A series of our previously described BH3 peptide mimetics derived from Bim-BH3 domain core region were found to exhibit weak to potent PTP1B binding affinity and inhibitory activities via target-based drug screening. Among these compounds, a 12-aa Bim-BH3 core sequence peptide conjugated to palmitic acid (SM-6) displayed good PTP1B binding affinity (K_D = 8.38 nmol/L), inhibitory activity (IC₅₀ = 1.20 μmol/L) and selectivity against other PTPs (TCPTP, LAR, SHP-1 and SHP-2). Furthermore, SM-6 promoted HepG2 cell glucose uptake and inhibited the expression of PTP1B, indicating that SM-6 could improve the insulin resistance effect in the insulin-resistant HepG2 cell model. These results may indicate a new direction for the application of BH3 peptide mimetics and promising PTP1B peptide inhibitors could be designed and developed based on SM-6.

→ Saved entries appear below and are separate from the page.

import Mathlib
import HarnessLib
import Literature.NumberTheory.Sieve.BatemanHorn

/-!
# Additivity of the zero functional over the Euler species (stub `stub_eulerAdditivity`, E1)

Line `euler-species-factorisation` of crux stmt-Parity-11291
(`Summit.Parity.BatemanHorn.Theses.AlmostPrimeZeros.SystemZeroRepulsion`), stub E1.

For a family `f : Fin k → ℤ[X]`, a prime `p` and `n ∈ ℕ` let
`s_{f,p}(n) = Σ_i ([p ∣ f_i(n)] + [p² ∣ f_i(n)])` (capped local statistic) and
`E_p = Σ_{n < p²} X^{s_{f,p}(n)} ∈ ℂ[X]` (Euler-species factor; `E_p(1) = p² ≠ 0`).  For the zero functional
`T(P) = Σ_ρ ‖1 − ρ‖⁻²` (sum over the roots of `P` in `ℂ`, with multiplicity) we prove
`T(∏_{p ≤ y, p prime} E_p) = Σ_{p ≤ y, p prime} T(E_p)`: the root multiset of a product of non-zero complex
polynomials is the sum of the root multisets (`Polynomial.roots_prod`).
-/

namespace Summit.Parity.BatemanHorn.Cruxes.SystemZeroRepulsion.EulerSpeciesFactorisation

open Polynomial

/-- Additivity of a root functional over a finite product of non-zero polynomials: the root
multiset of `∏ i ∈ s, E i` is the sum (bind) of the root multisets (`Polynomial.roots_prod`). -/
private theorem sum_map_roots_prod {ι M : Type*} [AddCommMonoid M] (s : Finset ι) (E : ι → ℂ[X])
    (g : ℂ → M) (hE : ∀ i ∈ s, E i ≠ 0) :
    ((∏ i ∈ s, E i).roots.map g).sum = ∑ i ∈ s, ((E i).roots.map g).sum := by
  rw [Polynomial.roots_prod E s (Finset.prod_ne_zero_iff.mpr hE), Multiset.map_bind,
    Multiset.sum_bind]
  rfl

/-- A polynomial of the shape `∑ n ∈ range m, X ^ (e n)` evaluates to `m` at `1`, hence is non-zero
as soon as `m ≠ 0`. -/
private theorem sum_X_pow_ne_zero (m : ℕ) (e : ℕ → ℕ) (hm : m ≠ 0) :
    (∑ n ∈ Finset.range m, (Polynomial.X : Polynomial ℂ) ^ (e n)) ≠ 0 := by
  intro h0
  have h1 := congrArg (Polynomial.eval (1 : ℂ)) h0
  simp only [Polynomial.eval_finsetSum, Polynomial.eval_pow, Polynomial.eval_X, one_pow,
    Finset.sum_const, Finset.card_range, nsmul_eq_mul, mul_one, Polynomial.eval_zero,
    Nat.cast_eq_zero] at h1
  exact hm h1

/-- **E1 (additivity of `T` over the Euler species).** For every family `f : Fin k → ℤ[X]` and every `y`,
`T(∏_{p ≤ y prime} E_p) = Σ_{p ≤ y prime} T(E_p)` where `E_p = Σ_{n<p²} X^{s_{f,p}(n)}` and
`T(P) = Σ_{ρ ∈ roots P} ‖1−ρ‖⁻²`: `Polynomial.roots_prod` (each `E_p ≠ 0` since `E_p(1) = p² ≠ 0`),
`Multiset.map_bind`, `Multiset.sum_bind`. -/
theorem stub_eulerAdditivity :
    ∀ (k : ℕ) (f : Fin k → Polynomial ℤ) (y : ℕ),
      ((∏ p ∈ (Finset.range (y + 1)).filter Nat.Prime,
          ∑ n ∈ Finset.range (p ^ 2), (Polynomial.X : Polynomial ℂ) ^
            (∑ i, ((if ((p : ℤ) ∣ (f i).eval (n : ℤ)) then 1 else 0) +
              (if ((p : ℤ) ^ 2 ∣ (f i).eval (n : ℤ)) then 1 else 0)))).roots.map
        (fun ρ : ℂ => (‖(1 : ℂ) - ρ‖ ^ 2)⁻¹)).sum =
      ∑ p ∈ (Finset.range (y + 1)).filter Nat.Prime,
        ((∑ n ∈ Finset.range (p ^ 2), (Polynomial.X : Polynomial ℂ) ^
            (∑ i, ((if ((p : ℤ) ∣ (f i).eval (n : ℤ)) then 1 else 0) +
              (if ((p : ℤ) ^ 2 ∣ (f i).eval (n : ℤ)) then 1 else 0)))).roots.map
          (fun ρ : ℂ => (‖(1 : ℂ) - ρ‖ ^ 2)⁻¹)).sum := by
  intro k f y
  refine sum_map_roots_prod _ _ _ ?_
  intro p hp
  have hp' : p ≠ 0 := (Finset.mem_filter.mp hp).2.ne_zero
  exact sum_X_pow_ne_zero (p ^ 2) _ (pow_ne_zero 2 hp')

end Summit.Parity.BatemanHorn.Cruxes.SystemZeroRepulsion.EulerSpeciesFactorisation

通过基于靶标的药物筛选，我们发现一系列先前描述的源自Bim-BH3结构域核心区域的BH3肽模拟物显示出弱至有效的PTP1B结合亲和力和抑制活性。在这些化合物中，与棕榈酸（SM-6）偶联的12-aa Bim-BH3核心序列肽表现出良好的PTP1B结合亲和力（K _D  = 8.38 nmol / L），抑制活性（IC ₅₀ = 1.20μmol/ L）和对其他PTP（TCPTP，LAR，SHP-1和SHP-2）的选择性。此外，SM-6促进HepG2细胞葡萄糖摄取并抑制PTP1B的表达，表明SM-6可以改善胰岛素抵抗性HepG2细胞模型的胰岛素抵抗作用。这些结果可能表明BH3肽模拟物的应用的新方向，可以基于SM-6设计和开发有前途的PTP1B肽抑制剂。